It highlights the major differences between talking to someone who is also having health issues and someone that is totally healthy and without this to deal with in their daily life.

Some people want to understand or support but more often than not, they say the most damaging things ever.

That is where some of my anger comes from. People not taking me seriously and dismissing my valid concerns.

It's a depressing burden to not feel heard when trying to explain, that I am unable to do this or that.

I am made to feel like this drama queen or a spotlight hog desperate for special attention but I am neither.

The only thing that would have been nice is some respect and to make allowances because I will never be the same as you.

I need different things so that I can do what you take for granted every day. 

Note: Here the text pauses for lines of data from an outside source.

import Mathlib

/-!
# A telescoping (discrete Poincaré) inequality for finitely supported sequences on `ℤ`

`sum_sq_le_sq_mul_sum_sq_sub_shift`: if `f : ℤ → ℝ` vanishes off `[a, a + p·s)`, then
`Σ_j f_j² ≤ p² · Σ_j (f_j − f_{j+s})²` (sums over any finite window `K ⊇ [a, a + 2ps)`).
A profile cannot be almost invariant under a shift that is a fixed fraction of its support.
Used by `RotationJoining/Negative/LayeredMeasure.lean` (crux stmt-CriticalPhenomena-18763,
negative-side support). Elementary (telescoping + Cauchy–Schwarz). [folklore]
-/

namespace Summit.CriticalPhenomena.Ising3DConformalLimit.Theorems.RotationJoining.Negative

open Finset

noncomputable section

/-! ## §3 A telescoping (discrete Poincaré) inequality for finitely supported sequences -/

/-- If `f : ℤ → ℝ` vanishes off `[a, a + p·s)`, then `Σ f² ≤ p² Σ_j (f j - f (j+s))²` (sums over
any finite `K ⊇ [a, a + 2ps)`): a profile cannot be almost invariant under a shift that is a fixed
fraction of its support. -/
theorem sum_sq_le_sq_mul_sum_sq_sub_shift (f : ℤ → ℝ) (a : ℤ) (s p : ℕ)
    (hsupp : ∀ j, f j ≠ 0 → a ≤ j ∧ j < a + p * s) (K : Finset ℤ)
    (hK : ∀ j, a ≤ j → j < a + 2 * p * s → j ∈ K) :
    ∑ j ∈ K, f j ^ 2 ≤ (p:ℝ) ^ 2 * ∑ j ∈ K, (f j - f (j + s)) ^ 2 := by
  classical
  set D : ℤ → ℝ := fun j => (f j - f (j + s)) ^ 2 with hD
  have hDnn : ∀ j, 0 ≤ D j := fun j => sq_nonneg _
  set J : Finset ℤ := K.filter (fun j => a ≤ j ∧ j < a + p * s) with hJ
  -- telescoping representation on `j ≥ a`
  have htel : ∀ j, a ≤ j → f j = ∑ i ∈ Finset.range p, (f (j + i * s) - f (j + (i + 1) * s)) := by
    intro j hj
    have h := Finset.sum_range_sub' (fun i : ℕ => f (j + i * s)) p
    simp only [Nat.cast_zero, zero_mul, add_zero, Nat.cast_add, Nat.cast_one] at h
    have hzero : f (j + p * s) = 0 := by
      by_contra hne
      have := (hsupp _ hne).2
      nlinarith
    rw [h, hzero, sub_zero]
  -- Cauchy–Schwarz per point
  have hpt : ∀ j, a ≤ j → f j ^ 2 ≤ (p:ℝ) * ∑ i ∈ Finset.range p, D (j + i * s) := by
    intro j hj
    have h1 := sq_sum_le_card_mul_sum_sq (s := Finset.range p)
      (f := fun i : ℕ => f (j + i * s) - f (j + (i + 1) * s))
    rw [← htel j hj, Finset.card_range] at h1
    refine h1.trans (le_of_eq ?_)
    congr 1
    refine Finset.sum_congr rfl (fun i _ => ?_)
    simp only [hD]
    ring_nf
  -- restrict the left sum to J
  have hKJ : ∑ j ∈ K, f j ^ 2 = ∑ j ∈ J, f j ^ 2 := by
    rw [hJ, Finset.sum_filter]
    refine Finset.sum_congr rfl (fun j _ => ?_)
    split_ifs with h
    · rfl
    · have : f j = 0 := by
        by_contra hne
        exact h (hsupp j hne)
      simp [this]
  -- shifted sums are dominated by the full sum
  have hshift : ∀ i ∈ Finset.range p, ∑ j ∈ J, D (j + i * s) ≤ ∑ j ∈ K, D j := by
    intro i hi
    rw [Finset.mem_range] at hi
    have hinj : Set.InjOn (fun j : ℤ => j + i * s) J := fun x _ y _ hxy => by simpa using hxy
    rw [← Finset.sum_image (f := D) hinj]
    refine Finset.sum_le_sum_of_subset_of_nonneg ?_ (fun j _ _ => hDnn j)
    intro x hx
    rw [Finset.mem_image] at hx
    obtain ⟨j, hj, rfl⟩ := hx
    rw [hJ, Finset.mem_filter] at hj
    have hi' : (i:ℤ) + 1 ≤ p := by exact_mod_cast hi
    apply hK
    · nlinarith [hj.2.1]
    · nlinarith [hj.2.2]
  calc ∑ j ∈ K, f j ^ 2 = ∑ j ∈ J, f j ^ 2 := hKJ
    _ ≤ ∑ j ∈ J, (p:ℝ) * ∑ i ∈ Finset.range p, D (j + i * s) :=
        Finset.sum_le_sum (fun j hj => hpt j (by rw [hJ, Finset.mem_filter] at hj; exact hj.2.1))
    _ = (p:ℝ) * ∑ i ∈ Finset.range p, ∑ j ∈ J, D (j + i * s) := by
        rw [← Finset.mul_sum, Finset.sum_comm]
    _ ≤ (p:ℝ) * ∑ i ∈ Finset.range p, ∑ j ∈ K, D j := by
        gcongr with i hi
        exact hshift i hi
    _ = (p:ℝ) ^ 2 * ∑ j ∈ K, (f j - f (j + s)) ^ 2 := by
        rw [Finset.sum_const, Finset.card_range, nsmul_eq_mul]; ring

end

end Summit.CriticalPhenomena.Ising3DConformalLimit.Theorems.RotationJoining.Negative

I can't manage but you can! That's the difference between us. I have to think carefully before I undertake a task but you can just do it without any conscious thought about how it will unfold.

I much prefer being out alone as opposed to with people because I can walk at a slow pace and let my body chill, whereas someone else is scurrying along, rushing for the bus/car.

It never once occurs to them, there is a reason I am walking behind them and lingering, possibly pausing every few steps because the pain is unbearable and I need a rest.

For that reason I never feel I can say, hold up or can you slow down please because nobody has the decency to check up and ask......

Hey, are you doing alright? I know being outdoors is no picnic for you, do you need anything?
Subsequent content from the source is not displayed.